This month’s meeting will take place Monday 6th May, at 5pm London time. That’ll be 11am in New Orleans and 7pm in Athens. Join the Facebook event here. We’ll also hold an antipodal meeting 12 hours later on Tuesday 7th May, at 5am London time. That’ll be midday in Kuala Lumpur and 1pm in Tokyo. Join the Facebook event here. For more information about the Health Economics Twitter Journal Club and how to take part, click here.

The paper for discussion this month is a working paper published in the Munich Personal RePEc Archive. The authors are Lydia Lawless, Rodolfo Nayga and Andreas DrichoutisThe title of the paper is:

“Time preference and health behaviour: A review”

Following the meeting, a transcript of the discussion can be downloaded here.

Links to the article



Other: tbc

Summary of the paper

Time preferences affect individuals’ consumption decisions. Our understanding of time preferences can inform public policy, particularly in the area of health behaviours. Furthermore, in economic evaluation in health care, assumptions about time preferences play a crucial role in determining the cost-effectiveness of an intervention. The authors carry out a literature review; focussing on papers published post-2002 so as to avoid repeating previous reviews. In this review the authors sought to:

  1. examine the influence of time preferences on health behaviours
  2. explain how the societal time discount rate differs from the private time discount rate
  3. determine how time discount rates affect the decisions of governments in the developing world
  4. assess how time discount rates affect individuals’ decision making in regard to risky behaviours such as smoking, diet and sexual behaviour
  5. discuss the repercussions of time preferences for the prevention of poor health.

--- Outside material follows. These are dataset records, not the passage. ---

import Literature.AlgebraicGeometry.Motives.BaseChange
import Mathlib.RingTheory.Ideal.KrullsHeightTheorem
import Mathlib.RingTheory.Ideal.MinimalPrime.Noetherian
import Mathlib.AlgebraicGeometry.Noetherian
import HarnessLib

/-!
# Finitely many points of `X_σ` over a point of `X` (proof file for `Motives/BaseChange`)

Sibling proof file of `Literature/AlgebraicGeometry/Motives/BaseChange.lean`. That file vendors as a
*named fact* `Literature.AlgebraicGeometry.Motives.finite_pointsOver`: for a scheme `X` locally of
finite type over a field `k`, a homomorphism of fields `σ : k →+* L` and a point `z ∈ X`, the set
`pointsOver σ X z` of points `z'` of the base change `X_σ = X ×_{Spec k, σ} Spec L` with
`π z' = z` (`π : X_σ ⟶ X` the projection) and `codim z' = codim z` (`Order.coheight` in the
specialisation order, i.e. `dim 𝒪_{X_σ,z'} = dim 𝒪_{X,z}`, Stacks 02IZ) is finite. This file
**discharges that fact** (`Literature.AlgebraicGeometry.Motives.finite_pointsOver_holds`) from
Mathlib alone.

## Proof

The printed argument (EGA IV₂ §4.4 and (6.1.2); Liu, *Algebraic Geometry and Arithmetic Curves*,
Thm. 4.3.12; Matsumura, *Commutative Ring Theory*, Thm. 15.1; Stacks 00ON): `π` is flat, so for
`z'` over `z` the **dimension formula** `dim 𝒪_{X_σ,z'} = dim 𝒪_{X,z} + dim 𝒪_{π⁻¹(z),z'}` holds;
hence `codim z' = codim z` (a finite number, `X` being locally Noetherian) forces
`dim 𝒪_{π⁻¹(z),z'} = 0`, i.e. `z'` is a generic point of an irreducible component of the fibre,
and a Noetherian fibre has finitely many components. We run it affine-locally, entirely with
heights of prime ideals:

* *Commutative algebra* (`mem_minimalPrimes_of_liesOver_of_height_eq`,
  `finite_setOf_under_eq_and_height_eq`): for `R → S` with going-down (e.g. flat), `R`, `S`
  Noetherian and `p ⊂ R` prime, Mathlib's
  `Ideal.height_eq_height_add_of_liesOver_of_hasGoingDown` (Matsumura Thm. 15.1, Stacks 00ON)
  gives `ht P = ht p + ht (P / pS)` for `P` over `p`; so `ht P = ht p < ∞` makes `P` a minimal
  prime of `pS`, of which there are finitely many (`Ideal.finite_minimalPrimes_of_isNoetherianRing`).
* *Glue* (`finite_inter_pointsOver`, `finite_pointsOver_holds`): pick an affine open `U ∋ z`;
  `π` is quasi-compact (base change of `Spec L ⟶ Spec k`), so `π⁻¹U` is a finite union of affine
  opens `V`; on each `V` the points correspond injectively to primes of `Γ(X_σ, V)`
  (`IsAffineOpen.primeIdealOf`), compatibly with `π` versus contraction along the flat ring map
  `Γ(X, U) → Γ(X_σ, V)` (Mathlib `IsAffineOpen.comap_primeIdealOf_appLE`,
  `HasRingHomProperty.appLE` for `@Flat`) and with `codim` versus height
  (Mathlib `idealHeight_eq_coheight`, `coheight_eq_of_isOpenImmersion`); both `X` and `X_σ` are
  locally Noetherian, being locally of finite type over fields
  (`LocallyOfFiniteType.isLocallyNoetherian`).

## References

* Q. Liu, *Algebraic Geometry and Arithmetic Curves* (2002), Thm. 4.3.12 (dimension formula for
  flat morphisms of locally Noetherian schemes). [Liu2002]
* H. Matsumura, *Commutative Ring Theory* (1986), Thm. 15.1. [Matsumura1987]
* A. Grothendieck, J. Dieudonné, EGA IV₂ (1965), §4.4 and Cor. (6.1.2).
* The Stacks Project, Tags 00ON (dimension formula under going-down), 02IZ (`dim 𝒪_{X,x}` is the
  codimension of `x`). [StacksProject]
-/

universe u

open CategoryTheory AlgebraicGeometry Limits Order

noncomputable section

namespace Literature.AlgebraicGeometry.Motives

namespace FinitePointsOver

/-! ### Commutative algebra: primes over `p` of the same height -/

section CommAlg

variable {R S : Type*} [CommRing R] [CommRing S] [Algebra R S]

/-- Let `R → S` satisfy going-down (e.g. be flat), with `R` and `S` Noetherian, and let the prime
`P ⊂ S` lie over the prime `p ⊂ R`. If `ht P = ht p`, then `P` is a minimal prime over `pS`:
by the dimension formula `ht P = ht p + ht (P/pS)` (Matsumura, *Commutative Ring Theory*,
Thm. 15.1 (ii); Stacks 00ON; Mathlib `Ideal.height_eq_height_add_of_liesOver_of_hasGoingDown`)
and finiteness of `ht p`, the image of `P` in `S/pS` has height `0`.
[cite: Matsumura1987, Thm. 15.1] -/
theorem mem_minimalPrimes_of_liesOver_of_height_eq [IsNoetherianRing R] [IsNoetherianRing S]
    [Algebra.HasGoingDown R S] (p : Ideal R) [p.IsPrime] (P : Ideal S) [P.IsPrime] [P.LiesOver p]
    (h : P.height = p.height) : P ∈ (p.map (algebraMap R S)).minimalPrimes := by
  have hf := Ideal.height_eq_height_add_of_liesOver_of_hasGoingDown p P
  have hp : p.height ≠ ⊤ := Ideal.height_ne_top_of_isPrime
  have hle : p.map (algebraMap R S) ≤ P :=
    Ideal.map_le_iff_le_comap.mpr (Ideal.LiesOver.over (P := P) (p := p)).le
  haveI : (P.map (Ideal.Quotient.mk (p.map (algebraMap R S)))).IsPrime :=
    Ideal.isPrime_map_quotientMk_of_isPrime hle
  have h0 : (P.map (Ideal.Quotient.mk (p.map (algebraMap R S)))).height = 0 :=
    WithTop.add_left_cancel hp (hf.symm.trans (h.trans (add_zero _).symm))
  rw [Ideal.height_eq_zero_iff] at h0
  rw [Ideal.minimalPrimes_eq_comap]
  exact ⟨_, h0, Ideal.comap_map_mk hle⟩

/-- Let `R → S` satisfy going-down (e.g. be flat), with `R` and `S` Noetherian, and let `p ⊂ R` be
a prime. Then only finitely many primes `P ⊂ S` lie over `p` with `ht P = ht p`: they are among
the minimal primes of `pS` (`mem_minimalPrimes_of_liesOver_of_height_eq`, the dimension formula,
Matsumura Thm. 15.1 / Stacks 00ON), a finite set since `S` is Noetherian
(Mathlib `Ideal.finite_minimalPrimes_of_isNoetherianRing`). [cite: StacksProject, Tag 00ON] -/
theorem finite_setOf_under_eq_and_height_eq [IsNoetherianRing R] [IsNoetherianRing S]
    [Algebra.HasGoingDown R S] (p : Ideal R) [p.IsPrime] :
    {P : PrimeSpectrum S | P.asIdeal.under R = p ∧ P.asIdeal.height = p.height}.Finite := by
  refine ((Ideal.finite_minimalPrimes_of_isNoetherianRing S (p.map (algebraMap R S))).preimage
    (f := PrimeSpectrum.asIdeal) (fun _ _ _ _ h ↦ PrimeSpectrum.ext h)).subset ?_
  rintro P ⟨hP, hh⟩
  haveI : P.asIdeal.LiesOver p := ⟨hP.symm⟩
  exact mem_minimalPrimes_of_liesOver_of_height_eq p P.asIdeal hh

end CommAlg

/-! ### Points of an affine open and primes of its coordinate ring -/

section Affine

/-- For an affine open `U` of a scheme `X`, the map `x ↦ 𝔭_x ⊂ Γ(X, U)` from points of `U` to
primes (Mathlib `IsAffineOpen.primeIdealOf`, i.e. the isomorphism `U ≅ Spec Γ(X, U)` on points)
is injective (Hartshorne II.2; cf. the same remark in `Motives/SubschemeCyclesFinsuppProofs`).
[folklore] -/
theorem primeIdealOf_injective {X : Scheme.{u}} {U : X.Opens} (hU : IsAffineOpen U) :
    Function.Injective hU.primeIdealOf := by
  intro x y h
  have := congr(hU.fromSpec $h)
  rw [hU.fromSpec_primeIdealOf, hU.fromSpec_primeIdealOf] at this
  exact Subtype.ext this

/-- For a point `x` of an affine open `U ⊆ X`, the height of its prime `𝔭_x ⊂ Γ(X, U)` is the
codimension of `x` in `X` (`Order.coheight` in the specialisation order): both equal
`dim 𝒪_{X,x}` (Stacks 02IZ; Mathlib `idealHeight_eq_coheight` on `Spec Γ(X, U)`, transported
along the open immersions `Spec Γ(X, U) ≅ U ↪ X`, Stacks 02I4, Mathlib
`coheight_eq_of_isOpenImmersion`). [cite: StacksProject, Tag 02IZ] -/
theorem height_primeIdealOf {X : Scheme.{u}} {U : X.Opens} (hU : IsAffineOpen U) (x : U) :
    (hU.primeIdealOf x).asIdeal.height = coheight (x : X) := by
  have h1 := idealHeight_eq_coheight Γ(X, U) (hU.primeIdealOf x)
  have h2 := coheight_eq_of_isOpenImmersion (x := x) hU.isoSpec.hom
  have h3 := coheight_eq_of_isOpenImmersion (x := x) U.ι
  exact h1.trans (h2.trans h3.symm)

end Affine

/-! ### The points over `z` inside one affine open of `X_σ` -/

section Local

variable {k L : Type u} [Field k] [Field L] (σ : k →+* L) (X : SchemeOver k)

/-- The projection `π : X_σ ⟶ X` is quasi-compact: it is the base change of the affine, hence
quasi-compact, morphism `Spec L ⟶ Spec k` (Hartshorne II Ex. 3.2; Mathlib's stability of
`@QuasiCompact` under base change, through `baseChangeHomFst = pullback.fst`). Stated as a
theorem; use with `haveI`. [folklore] -/
theorem quasiCompact_baseChangeHomFst : QuasiCompact (baseChangeHomFst σ X) :=
  MorphismProperty.pullback_fst _ _ inferInstance

/-- **Local finiteness.** Let `X` be locally of finite type over `k`, `U ∋ z` an affine open of `X`
and `V ⊆ π⁻¹U` an affine open of `X_σ`. Then only finitely many `z' ∈ V` lie in
`pointsOver σ X z` (i.e. `π z' = z` and `codim z' = codim z`): under `z' ↦ 𝔭_{z'} ⊂ Γ(X_σ, V)`
(injective) they go to primes lying over `𝔭_z ⊂ Γ(X, U)` along the flat ring map
`Γ(X, U) → Γ(X_σ, V)` (Mathlib `IsAffineOpen.comap_primeIdealOf_appLE`) of the same height
(`height_primeIdealOf`), a finite set by the dimension formula for flat morphisms
(Liu Thm. 4.3.12, Matsumura Thm. 15.1; `finite_setOf_under_eq_and_height_eq`), `Γ(X, U)` and
`Γ(X_σ, V)` being Noetherian (`X`, `X_σ` locally of finite type over fields).
[cite: Liu2002, Thm. 4.3.12] -/
theorem finite_inter_pointsOver [LocallyOfFiniteType X.hom] {U : X.left.Opens}
    (hU : IsAffineOpen U) {z : X.left} (hzU : z ∈ U)
    {V : ((baseChangeHom σ).obj X).left.Opens} (hV : IsAffineOpen V)
    (hVU : V ≤ (baseChangeHomFst σ X) ⁻¹ᵁ U) :
    ((V : Set ((baseChangeHom σ).obj X).left) ∩ pointsOver σ X z).Finite := by
  have : IsLocallyNoetherian X.left := LocallyOfFiniteType.isLocallyNoetherian X.hom
  have : IsLocallyNoetherian ((baseChangeHom σ).obj X).left := by
    rw [baseChangeHom_obj_left]; exact inferInstance
  have : IsNoetherianRing Γ(X.left, U) := IsLocallyNoetherian.component_noetherian ⟨U, hU⟩
  have : IsNoetherianRing Γ(((baseChangeHom σ).obj X).left, V) :=
    IsLocallyNoetherian.component_noetherian ⟨V, hV⟩
  -- the flat ring map `Γ(X, U) → Γ(X_σ, V)` induced by the flat morphism `π`
  have hflat : ((baseChangeHomFst σ X).appLE U V hVU).hom.Flat :=
    HasRingHomProperty.appLE @Flat (baseChangeHomFst σ X) inferInstance ⟨U, hU⟩ ⟨V, hV⟩ hVU
  algebraize [((baseChangeHomFst σ X).appLE U V hVU).hom]
  set p := hU.primeIdealOf ⟨z, hzU⟩ with hp
  have hF := finite_setOf_under_eq_and_height_eq (S := Γ(((baseChangeHom σ).obj X).left, V))
    p.asIdeal
  refine ((hF.preimage (primeIdealOf_injective hV).injOn).image Subtype.val).subset ?_
  rintro z' ⟨hz'V, hπ, hco⟩
  refine ⟨⟨z', hz'V⟩, ⟨?_, ?_⟩, rfl⟩
  · -- `𝔭_{z'}` lies over `𝔭_{π z'} = 𝔭_z`
    refine (congr($(IsAffineOpen.comap_primeIdealOf_appLE U hU V hV hVU hz'V).asIdeal)).trans ?_
    rw [hp]
    congr 2
    exact Subtype.ext hπ
  · -- heights are codimensions
    rw [height_primeIdealOf, height_primeIdealOf]
    exact hco

end Local

end FinitePointsOver

/-! ### The discharge -/

section Discharge

open FinitePointsOver

variable {k L : Type u} [Field k] [Field L] (σ : k →+* L) (X : SchemeOver k)

/-- **Discharge of `finite_pointsOver`.** For `X` locally of finite type over a field `k`, a
homomorphism of fields `σ : k →+* L` and `z ∈ X`, only finitely many points `z'` of
`X_σ = X ×_{Spec k, σ} Spec L` lie over `z` with `codim z' = codim z`; they are the generic points
of the irreducible components of the (Noetherian) fibre `π⁻¹(z)`, by the dimension formula for the
flat morphism `π : X_σ ⟶ X`, `dim 𝒪_{X_σ,z'} = dim 𝒪_{X,z} + dim 𝒪_{π⁻¹(z),z'}` (Liu,
*Algebraic Geometry and Arithmetic Curves*, Thm. 4.3.12; EGA IV₂ (6.1.2); Matsumura Thm. 15.1;
Stacks 00ON). Proof: `π` is quasi-compact, so the preimage of an affine open `U ∋ z` is a finite
union of affine opens `V`, on each of which `finite_inter_pointsOver` applies.
[cite: Liu2002, Thm. 4.3.12] -/
theorem finite_pointsOver_holds : finite_pointsOver σ X := by
  intro _ z
  haveI := quasiCompact_baseChangeHomFst σ X
  -- an affine open neighbourhood `U` of `z`, and a finite affine open cover of `π⁻¹U`
  obtain ⟨_, ⟨U, hU, rfl⟩, hzU, -⟩ :=
    X.left.isBasis_affineOpens.exists_subset_of_mem_open (Set.mem_univ z) isOpen_univ
  obtain ⟨s, hs, hcov⟩ := isCompact_iff_finite_and_eq_biUnion_affineOpens.mp
    ((baseChangeHomFst σ X).isCompact_preimage (U := U) hU.isCompact)
  refine (hs.biUnion fun V hVs ↦ finite_inter_pointsOver σ X hU hzU V.2 ?_).subset ?_
  · rw [hcov]
    exact le_iSup₂ (f := fun (i : ((baseChangeHom σ).obj X).left.affineOpens) (_ : i ∈ s) ↦
      (i : ((baseChangeHom σ).obj X).left.Opens)) V hVs
  · intro z' hz'
    have hmem : z' ∈ (baseChangeHomFst σ X) ⁻¹ᵁ U := by
      change (baseChangeHomFst σ X).base z' ∈ U
      rw [hz'.1]
      exact hzU
    rw [hcov, TopologicalSpace.Opens.mem_iSup] at hmem
    obtain ⟨V, hV⟩ := hmem
    rw [TopologicalSpace.Opens.mem_iSup] at hV
    obtain ⟨hVs, hz'V⟩ := hV
    exact Set.mem_biUnion hVs ⟨hz'V, hz'⟩

end Discharge

end Literature.AlgebraicGeometry.Motives

end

The authors identified 3 main strategies that are used to capture time preferences; observed behaviour, experimental settings and the use of time preference proxies. The authors conclude that context plays a key role in determining the nature of time preferences; developing countries may exhibit different trends to developed countries. Furthermore, time preferences from a societal perspective do no necessarily match those of the individual.

Discussion points

  • Do the authors succeed in reviewing all relevant literature?
  • Is the authors’ review strategy sufficient?
  • Does the study successfully address the 5 aims set out in the introduction?
  • How might this study inform future research?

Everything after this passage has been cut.